» Problem to solve
The answer must be every line of the records below that contains the word "algebraMap".

» Record excerpts
/-! ### Theorem 3.3 from Corollary 3.37 -/

open Polynomial in
/-- **Tavenas' Theorem 3.3 from Corollary 3.37** (the `P`-definable route of thesis §2.2,
pp. 53–54, carried out for the real τ-conjecture): if `h_n` as in Cor. 3.37 exists then the real
τ-conjecture forces `τ(PER_n)` not to be polynomially bounded. Proof: assuming
`τ(PER_n) = n^{O(1)}`, `exists_sps_of_isProjection_perPoly` (with `d = r = 2n + 3`) writes `V_n`
as a sum of `k ≤ n^{O(√n)}` products of `m = O(√n)` polynomials with `t ≤ n^{O(√n)}` monomials
over `ℚ ⊂ ℝ`; the real τ-conjecture gives `2^n - 1 = Z_ℝ(V_n) ≤ (k + m + t + 2)^c = 2^{O(√n log n)}`
(`le_card_roots_toFinset_map_tavenasV`), false for `n = 4^j` large (`exists_pow_sqrt_lt_two_pow`).
No counting-hierarchy fact and no Boolean complexity class enters. [cite: Tavenas2014, Thm. 3.3 and §2.2] -/
theorem not_isPBounded_constantFreeComplexity_perPoly_of_realTauConjecture_of_cor_3_37
    (h337 : Tavenas2014_cor_3_37) :
    not_isPBounded_constantFreeComplexity_perPoly_of_realTauConjecture := by
  intro hR hτ
  obtain ⟨c, hc⟩ := hR
  obtain ⟨q, hq, H⟩ := h337
  have hdP : IsPBounded (fun n => 2 * n + 3) :=
    (IsPBounded.iff_exists_le_mul_succ_pow _).2 ⟨3, 1, fun n => by rw [pow_one]; omega⟩
  obtain ⟨C, hC⟩ := exists_sps_of_isProjection_perPoly hτ (fun n => tavenasV n) (fun n => 2 * n + 3)
    (fun n => 2 * n + 3) hdP (fun n => le_rfl) q hq H
  -- the bad `n`
  obtain ⟨n, hn⟩ := exists_pow_sqrt_lt_two_pow (c * (C + 1) + 1)
  obtain ⟨k, m, t, g, hk, hm, ht, hg, hsum⟩ := hC n
  -- pass to `ℝ[X]`
  set G : Fin k → Fin m → Polynomial ℝ := fun i j => (g i j).map (algebraMap ℚ ℝ) with hG
  have hGsum : (∑ i, ∏ j, G i j) = (tavenasV n).map (Int.castRingHom ℝ) := by
    have h1 : (∑ i, ∏ j, G i j) = (∑ i, ∏ j, g i j).map (algebraMap ℚ ℝ) := by
      simp only [hG, Polynomial.map_sum, Polynomial.map_prod]
    rw [h1, hsum, Polynomial.map_map, RingHom.ext_int ((algebraMap ℚ ℝ).comp (Int.castRingHom ℚ))
      (Int.castRingHom ℝ)]
  have hGt : ∀ i j, (G i j).support.card ≤ t := fun i j => by
    simp only [hG]
    rw [Polynomial.support_map_of_injective _ (algebraMap ℚ ℝ).injective]
    exact hg i j
  have hne : (∑ i, ∏ j, G i j) ≠ 0 := by
    rw [hGsum]; exact map_tavenasV_ne_zero _
  -- the real τ-conjecture bound against the `2^n - 1` real roots of `V_n`
  have hroots := hc k m t G hGt hne
  rw [hGsum] at hroots
  replace hroots := (le_card_roots_toFinset_map_tavenasV n).trans hroots
  -- `k + m + t + 2 ≤ (n + 2)^{E + 3}` with `E = C (⌊√d⌋ + 1)`
  set s : ℕ := Nat.sqrt (2 * n + 3) with hs
  set E : ℕ := C * (s + 1) with hE
  have hB1 : 1 ≤ (n + 2) ^ E := Nat.one_le_pow _ _ (by omega)
  have hmE : m ≤ (n + 2) ^ E :=
    hm.trans ((Nat.lt_two_pow_self).le.trans (Nat.pow_le_pow_left (by omega) E))
  have hsumle : k + m + t + 2 ≤ (n + 2) ^ (E + 3) := by
    have h8 : 8 ≤ (n + 2) ^ 3 :=
      calc 8 = 2 ^ 3 := by norm_num
        _ ≤ (n + 2) ^ 3 := Nat.pow_le_pow_left (by omega) 3
    calc k + m + t + 2 ≤ 5 * (n + 2) ^ E := by omega
      _ ≤ (n + 2) ^ 3 * (n + 2) ^ E := Nat.mul_le_mul_right _ (by omega)
      _ = (n + 2) ^ (E + 3) := by rw [← pow_add, Nat.add_comm 3 E]
  have hexp : c * (E + 3) ≤ c * (C + 1) * (s + 4) := by
    have : C * (s + 1) + 3 ≤ (C + 1) * (s + 4) := by nlinarith
    calc c * (E + 3) = c * (C * (s + 1) + 3) := by rw [hE]
      _ ≤ c * ((C + 1) * (s + 4)) := Nat.mul_le_mul_left c this
      _ = c * (C + 1) * (s + 4) := by ring
  have key : 2 ^ n - 1 ≤ (n + 2) ^ (c * (C + 1) * (s + 4)) :=
    calc 2 ^ n - 1 ≤ (k + m + t + 2) ^ c := hroots
      _ ≤ ((n + 2) ^ (E + 3)) ^ c := Nat.pow_le_pow_left hsumle c
      _ = (n + 2) ^ (c * (E + 3)) := by rw [← pow_mul, mul_comm]
      _ ≤ (n + 2) ^ (c * (C + 1) * (s + 4)) := Nat.pow_le_pow_right (by omega) hexp
  -- the extra factor `(n + 2)^{s + 4} ≥ 2` in `hn` absorbs the `- 1`
  have hsplit : (n + 2) ^ ((c * (C + 1) + 1) * (s + 4)) =
      (n + 2) ^ (c * (C + 1) * (s + 4)) * (n + 2) ^ (s + 4) := by
    rw [← pow_add]; congr 1; ring
  have h2le : 2 ≤ (n + 2) ^ (s + 4) :=
    calc 2 ≤ n + 2 := by omega
      _ ≤ (n + 2) ^ (s + 4) := Nat.le_self_pow (by omega) _
  have hLY : 2 * (n + 2) ^ (c * (C + 1) * (s + 4)) ≤ (n + 2) ^ ((c * (C + 1) + 1) * (s + 4)) := by
    rw [hsplit, mul_comm]
    exact Nat.mul_le_mul_left _ h2le
  have h1L : 1 ≤ (n + 2) ^ ((c * (C + 1) + 1) * (s + 4)) := Nat.one_le_pow _ _ (by omega)
  have h1P : 1 ≤ 2 ^ n := Nat.one_le_two_pow
  omega

end Literature.Computability.AlgebraicComplexity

» Solution to this exercise
  set G : Fin k → Fin m → Polynomial ℝ := fun i j => (g i j).map (algebraMap ℚ ℝ) with hG
    have h1 : (∑ i, ∏ j, G i j) = (∑ i, ∏ j, g i j).map (algebraMap ℚ ℝ) := by
    rw [h1, hsum, Polynomial.map_map, RingHom.ext_int ((algebraMap ℚ ℝ).comp (Int.castRingHom ℚ))
    rw [Polynomial.support_map_of_injective _ (algebraMap ℚ ℝ).injective]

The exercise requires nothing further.